Task input

——

import Literature.Analysis.FluidPDE.Seregin2020AncientLimit
import Literature.Analysis.FluidPDE.SereginSverakPressureDecayBalls

/-!
# Crux `SelfMixingDichotomy.SequentialTypeIExclusion` (stmt-NavierStokesRegularity-1424), line `registered`
  (reshape r3): the tangent-flow rigidity statement ⇔ Seregin's "no Type I blowups"

Lands `--supports stmt-NavierStokesRegularity-1424` the registered sub-goal
`noCentredTypeITangentFlow_of_noTypeIBlowup` of the lead's skeleton
`Cruxes/SequentialTypeIExclusion/Lines/birth.lean` (r3): the rigidity statement 3ii of reshape r2 ("a
local-energy ancient solution `(w, π)` which on every `Q(a)`, `a > 0`, is a suitable weak solution in
Albritton–Barker's class with `w ∈ L³(Q(a))`, `A(a), C(a), D(a) ≤ K` and `C(a) ≥ κ > 0` is NOT backward-singular
at the origin") FOLLOWS from the registered open stub `stub_noTypeIBlowup` of r3, taken here as an explicit
hypothesis — Seregin's open question "does the boundedness of `g` allow blowups?" in the negative, i.e. the
statement of the named fact `Literature.Analysis.FluidPDE.Seregin2020_axisymmetricSingularPoint_typeII`
(Seregin 2020, Thm 2.1) with its two axial-symmetry hypotheses deleted: every backward singular point at the
origin of a suitable weak solution in Seregin's unit cylinder `𝒞 × ]−1, 0[` (class of Seregin 2020, Def. 1.3)
has blow-up index `g(0) = min{limsup E, limsup A, limsup C} = ∞` (`Seregin2020.blowupIndex`).

Proof (restriction glue only): Seregin's unit cylinder lies in the parabolic ball `Q(2)`
(`parCyl_subset_parabolicCylinder`, `parabolicCylinder_mono`), so the pair restricted to it is a suitable weak
solution (`IsSuitableWeakSolutionOn.of_le`) with the global classes of Def. 1.3 inherited from
`IsSuitableWeakSolutionInBall 2 0 w π` (sliced energy on `]−1,0[ × 𝒞 ⊆ ]−4,0[ × B₂`, weak gradient
`HasWeakSpatialGradientOn.mono`, `∇w ∈ L²`, `π ∈ L^{3/2}` by monotonicity of the integrals), and its blow-up index
is finite: `g(0) ≤ limsup_{r→0} C(0, r) ≤ K` (`Seregin2020.blowupIndex_le_limsup_cknC`). A backward-singular
origin would therefore be a Type I blowup.

Also proved (not a registered sub-goal; documents that the reshape r2 → r3 does not change the strength of
the line's open content): the CONVERSE `noTypeIBlowup_of_noCentredTypeITangentFlow` — 3ii implies "no Type I
blowups" — by the tree's blow-up extraction `Seregin2020.exists_ancientLimit` (Seregin 2014 notes Prop. 6.20;
Seregin 2020 (2.8)–(2.9), (𝒜); Albritton–Barker 2019 Lemma 2.2, Prop. 2.3), which at a Type I blowup produces
exactly a tangent flow of the kind 3ii forbids. So over the tree: 3ii ⇔ (no Type I blowups in Seregin's sense).
-/

noncomputable section

-- the summit and its single problem share the name (D-0017 nested layout)
set_option linter.dupNamespace false

namespace Summit.NavierStokesRegularity.NavierStokesRegularity.Theorems.SequentialTypeIExclusion.Registered

open scoped ENNReal NNReal Topology
open Literature.Analysis.FluidPDE Set Filter MeasureTheory Function Metric

/-- Seregin's unit cylinder `𝒞 × ]−1, 0[` lies in the parabolic ball `Q(2) = ]−4, 0[ × B₂`
(`𝒞 ⊆ B_{√2}`, `√2 ≤ 2`). -/
theorem parCyl_zero_one_subset_parabolicCylinder_two :
    SereginSverak2009.parCyl 0 1 ⊆ parabolicCylinder 2 (0 : ℝ × EuclideanSpace ℝ (Fin 3)) := by
  refine (parCyl_subset_parabolicCylinder 0 zero_le_one).trans ?_
  refine parabolicCylinder_mono (by positivity) ?_ _
  rw [mul_one]
  have h : Real.sqrt 2 < 2 := by
    rw [show (2 : ℝ) = Real.sqrt 4 by
      rw [show (4 : ℝ) = 2 ^ 2 by norm_num, Real.sqrt_sq (by norm_num : (0 : ℝ) ≤ 2)]]
    exact Real.sqrt_lt_sqrt (by norm_num) (by norm_num)
  exact h.le

/-- **Registered sub-goal `noCentredTypeITangentFlow_of_noTypeIBlowup` (reshape r3 of the line `registered`):
Seregin's "no Type I blowups" (the statement of `Seregin2020_axisymmetricSingularPoint_typeII` without axial
symmetry, = the registered open stub `stub_noTypeIBlowup`, taken as hypothesis) implies the tangent-flow
rigidity statement 3ii of reshape r2.** For all `K`, `κ > 0` and every pair `(w, π)` on `ℝ × ℝ³` which on
every `Q(a)`, `a > 0`, is a suitable weak solution in Albritton–Barker's class with `w ∈ L³(Q(a))`,
`A(a), C(a), D(a) ≤ K` and `C(a) ≥ κ`: the origin is not a backward singular point of `w`. Proof: restricted
to `𝒞 × ]−1, 0[ ⊆ Q(2)` the pair is in the class of Seregin 2020 Def. 1.3 with `g(0) ≤ limsup C ≤ K < ∞`. -/
theorem noCentredTypeITangentFlow_of_noTypeIBlowup :
    (∀ (u : ℝ → EuclideanSpace ℝ (Fin 3) → EuclideanSpace ℝ (Fin 3))
      (p : ℝ → EuclideanSpace ℝ (Fin 3) → ℝ)
      (G : ℝ → EuclideanSpace ℝ (Fin 3) → EuclideanSpace ℝ (Fin 3) →L[ℝ] EuclideanSpace ℝ (Fin 3)),
      Literature.Analysis.FluidPDE.IsSuitableWeakSolutionOn
        (Literature.Analysis.FluidPDE.SereginSverak2009.parCylOpens 0 1) 1 0 u p →
      (∃ C : NNReal, ∀ᵐ t ∂(MeasureTheory.volume.restrict (Set.Ioo (-1 : ℝ) 0)),
        ∫⁻ x in Literature.Analysis.FluidPDE.SereginSverak2009.spaceCyl 0 1, ‖u t x‖ₑ ^ 2 ≤ C) →
      Literature.Analysis.FluidPDE.HasWeakSpatialGradientOn
        (Literature.Analysis.FluidPDE.SereginSverak2009.parCylOpens 0 1) u G →
      (∫⁻ z in Literature.Analysis.FluidPDE.SereginSverak2009.parCyl 0 1,
        ENNReal.ofReal (Literature.Analysis.FluidPDE.frobeniusNormSq (G z.1 z.2)) < ⊤) →
      (∫⁻ z in Literature.Analysis.FluidPDE.SereginSverak2009.parCyl 0 1,
        ‖p z.1 z.2‖ₑ ^ (3 / 2 : ℝ) < ⊤) →
      Literature.Analysis.FluidPDE.IsBackwardSingularPoint u 0 →
      Literature.Analysis.FluidPDE.Seregin2020.blowupIndex 0 u G = ⊤) →
    ∀ (K : NNReal) (κ : ℝ) (w : ℝ → EuclideanSpace ℝ (Fin 3) → EuclideanSpace ℝ (Fin 3))
      (π : ℝ → EuclideanSpace ℝ (Fin 3) → ℝ), 0 < κ →
      (∀ a : ℝ, 0 < a →
        Literature.Analysis.FluidPDE.IsSuitableWeakSolutionInBall a 0 w π ∧
        MeasureTheory.MemLp (Function.uncurry w) 3 (MeasureTheory.volume.restrict
          (Literature.Analysis.FluidPDE.parabolicCylinder a (0 : ℝ × EuclideanSpace ℝ (Fin 3)))) ∧
        Literature.Analysis.FluidPDE.cknAEss a (0 : ℝ × EuclideanSpace ℝ (Fin 3)) w ≤ K ∧
        Literature.Analysis.FluidPDE.cknC a (0 : ℝ × EuclideanSpace ℝ (Fin 3)) w ≤ K ∧
        Literature.Analysis.FluidPDE.cknD a (0 : ℝ × EuclideanSpace ℝ (Fin 3)) π ≤ K ∧
        ENNReal.ofReal κ ≤ Literature.Analysis.FluidPDE.cknC a (0 : ℝ × EuclideanSpace ℝ (Fin 3)) w) →
      ¬ Literature.Analysis.FluidPDE.IsBackwardSingularPoint w 0 := by
  intro hnoI K κ w π hκ hP hsing
  -- the pair on the parabolic ball `Q(2) ⊇ 𝒞 × ]−1, 0[`
  obtain ⟨⟨hsw2, ⟨C, hAe⟩, ⟨G, hG, hGint⟩, hpMem⟩, -, -, -, -, -⟩ := hP 2 two_pos
  have hsub := parCyl_zero_one_subset_parabolicCylinder_two
  have hle : SereginSverak2009.parCylOpens 0 1 ≤
      parabolicCylinderOpens 2 (0 : ℝ × EuclideanSpace ℝ (Fin 3)) :=
    fun z hz => hsub hz
  -- (1) suitability and (3) the weak gradient restrict to the unit cylinder
  have hsw := hsw2.of_le hle
  have hG1 := hG.mono hle
  -- (2) the sliced energy class on `𝒞 × ]−1, 0[`
  have hA : ∃ C : NNReal, ∀ᵐ t ∂(volume.restrict (Ioo (-1 : ℝ) 0)),
      ∫⁻ x in SereginSverak2009.spaceCyl 0 1, ‖w t x‖ₑ ^ 2 ≤ C := by
    refine ⟨C, ?_⟩
    have hI : Ioo (-1 : ℝ) 0 ⊆ Ioo ((0 : ℝ × EuclideanSpace ℝ (Fin 3)).1 - 2 ^ 2)
        (0 : ℝ × EuclideanSpace ℝ (Fin 3)).1 := by
      refine Ioo_subset_Ioo ?_ ?_ <;> simp
    have hB : SereginSverak2009.spaceCyl 0 1 ⊆ ball ((0 : ℝ × EuclideanSpace ℝ (Fin 3)).2) 2 := by
      have h := SereginSverak2009.spaceCyl_subset_ball (0 : EuclideanSpace ℝ (Fin 3)) 1
      rw [mul_one] at h
      simpa using h
    filter_upwards [ae_restrict_of_ae_restrict_of_subset hI hAe] with t ht
    exact (lintegral_mono_set hB).trans ht
  -- (4) `∇w ∈ L²` and (5) `π ∈ L^{3/2}` of the unit cylinder
  have hE : ∫⁻ z in SereginSverak2009.parCyl 0 1, ENNReal.ofReal (frobeniusNormSq (G z.1 z.2)) < ⊤ :=
    lt_of_le_of_lt (lintegral_mono_set hsub) hGint
  have hp : ∫⁻ z in SereginSverak2009.parCyl 0 1, ‖π z.1 z.2‖ₑ ^ (3 / 2 : ℝ) < ⊤ := by
    have h := lintegral_rpow_enorm_lt_top_of_eLpNorm_lt_top (by norm_num)
      (by simp [ENNReal.div_eq_top]) hpMem.2
    have e32 : ((3 / 2 : ℝ≥0∞)).toReal = (3 / 2 : ℝ) := by
      rw [ENNReal.toReal_div]; norm_num
    simp only [e32, uncurry] at h
    exact lt_of_le_of_lt (lintegral_mono_set hsub) h
  -- (6) the blow-up index is finite: `g(0) ≤ limsup C ≤ K`
  have hI : Seregin2020.blowupIndex 0 w G < ⊤ := by
    refine (Seregin2020.blowupIndex_le_limsup_cknC 0 w G).trans_lt
      (lt_of_le_of_lt ?_ (ENNReal.coe_lt_top (r := K)))
    refine limsup_le_of_le (by isBoundedDefault) ?_
    filter_upwards [self_mem_nhdsWithin] with r hr
    exact (hP r hr).2.2.2.1
  -- (7) a singular origin would be a Type I blowup
  exact hI.ne (hnoI w π G hsw hA hG1 hE hp hsing)

/-- **The converse: the tangent-flow rigidity statement 3ii implies "no Type I blowups"** (so over the tree
the two are EQUIVALENT). At a backward-singular origin with `g(0) < ∞` the tree's `Seregin2020.exists_ancientLimit`
(Seregin 2014 notes Prop. 6.20; Seregin 2020, proof of Thm 2.1, (2.8)–(2.9), (𝒜); Albritton–Barker 2019 Lemma 2.2,
Prop. 2.3) produces `K`, `κ > 0` and a tangent flow `(w, π)`, backward-singular at the origin, which on every `Q(a)`
is a suitable weak solution in Albritton–Barker's class with `w ∈ L³(Q(a))`, `A(a), C(a), D(a) ≤ K`, `C(a) ≥ κ` —
forbidden by 3ii. -/
theorem noTypeIBlowup_of_noCentredTypeITangentFlow :
    (∀ (K : NNReal) (κ : ℝ) (w : ℝ → EuclideanSpace ℝ (Fin 3) → EuclideanSpace ℝ (Fin 3))
      (π : ℝ → EuclideanSpace ℝ (Fin 3) → ℝ), 0 < κ →
      (∀ a : ℝ, 0 < a →
        Literature.Analysis.FluidPDE.IsSuitableWeakSolutionInBall a 0 w π ∧
        MeasureTheory.MemLp (Function.uncurry w) 3 (MeasureTheory.volume.restrict
          (Literature.Analysis.FluidPDE.parabolicCylinder a (0 : ℝ × EuclideanSpace ℝ (Fin 3)))) ∧
        Literature.Analysis.FluidPDE.cknAEss a (0 : ℝ × EuclideanSpace ℝ (Fin 3)) w ≤ K ∧
        Literature.Analysis.FluidPDE.cknC a (0 : ℝ × EuclideanSpace ℝ (Fin 3)) w ≤ K ∧
        Literature.Analysis.FluidPDE.cknD a (0 : ℝ × EuclideanSpace ℝ (Fin 3)) π ≤ K ∧
        ENNReal.ofReal κ ≤ Literature.Analysis.FluidPDE.cknC a (0 : ℝ × EuclideanSpace ℝ (Fin 3)) w) →
      ¬ Literature.Analysis.FluidPDE.IsBackwardSingularPoint w 0) →
    ∀ (u : ℝ → EuclideanSpace ℝ (Fin 3) → EuclideanSpace ℝ (Fin 3))
      (p : ℝ → EuclideanSpace ℝ (Fin 3) → ℝ)
      (G : ℝ → EuclideanSpace ℝ (Fin 3) → EuclideanSpace ℝ (Fin 3) →L[ℝ] EuclideanSpace ℝ (Fin 3)),
      Literature.Analysis.FluidPDE.IsSuitableWeakSolutionOn
        (Literature.Analysis.FluidPDE.SereginSverak2009.parCylOpens 0 1) 1 0 u p →
      (∃ C : NNReal, ∀ᵐ t ∂(MeasureTheory.volume.restrict (Set.Ioo (-1 : ℝ) 0)),
        ∫⁻ x in Literature.Analysis.FluidPDE.SereginSverak2009.spaceCyl 0 1, ‖u t x‖ₑ ^ 2 ≤ C) →
      Literature.Analysis.FluidPDE.HasWeakSpatialGradientOn
        (Literature.Analysis.FluidPDE.SereginSverak2009.parCylOpens 0 1) u G →
      (∫⁻ z in Literature.Analysis.FluidPDE.SereginSverak2009.parCyl 0 1,
        ENNReal.ofReal (Literature.Analysis.FluidPDE.frobeniusNormSq (G z.1 z.2)) < ⊤) →
      (∫⁻ z in Literature.Analysis.FluidPDE.SereginSverak2009.parCyl 0 1,
        ‖p z.1 z.2‖ₑ ^ (3 / 2 : ℝ) < ⊤) →
      Literature.Analysis.FluidPDE.IsBackwardSingularPoint u 0 →
      Literature.Analysis.FluidPDE.Seregin2020.blowupIndex 0 u G = ⊤ := by
  intro h3ii u p G hsw hA hG hE hp hsing
  by_contra hne
  obtain ⟨K, κ, _lam, w, π, hκ, -, -, hsingw, hall⟩ :=
    Seregin2020.exists_ancientLimit hsw hA hG hE hp hsing (lt_top_iff_ne_top.2 hne)
  refine h3ii K κ w π hκ (fun a ha => ?_) hsingw
  obtain ⟨h1, h2, -, -, h5, h6, h7, h8⟩ := hall a ha
  exact ⟨h1, h2, h5, h6, h7, h8⟩

end Summit.NavierStokesRegularity.NavierStokesRegularity.Theorems.SequentialTypeIExclusion.Registered

end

——

Task description
Filter the records above for lines with "from".

Output for this exercise
at the origin") FOLLOWS from the registered open stub `stub_noTypeIBlowup` of r3, taken here as an explicit
solution (`IsSuitableWeakSolutionOn.of_le`) with the global classes of Def. 1.3 inherited from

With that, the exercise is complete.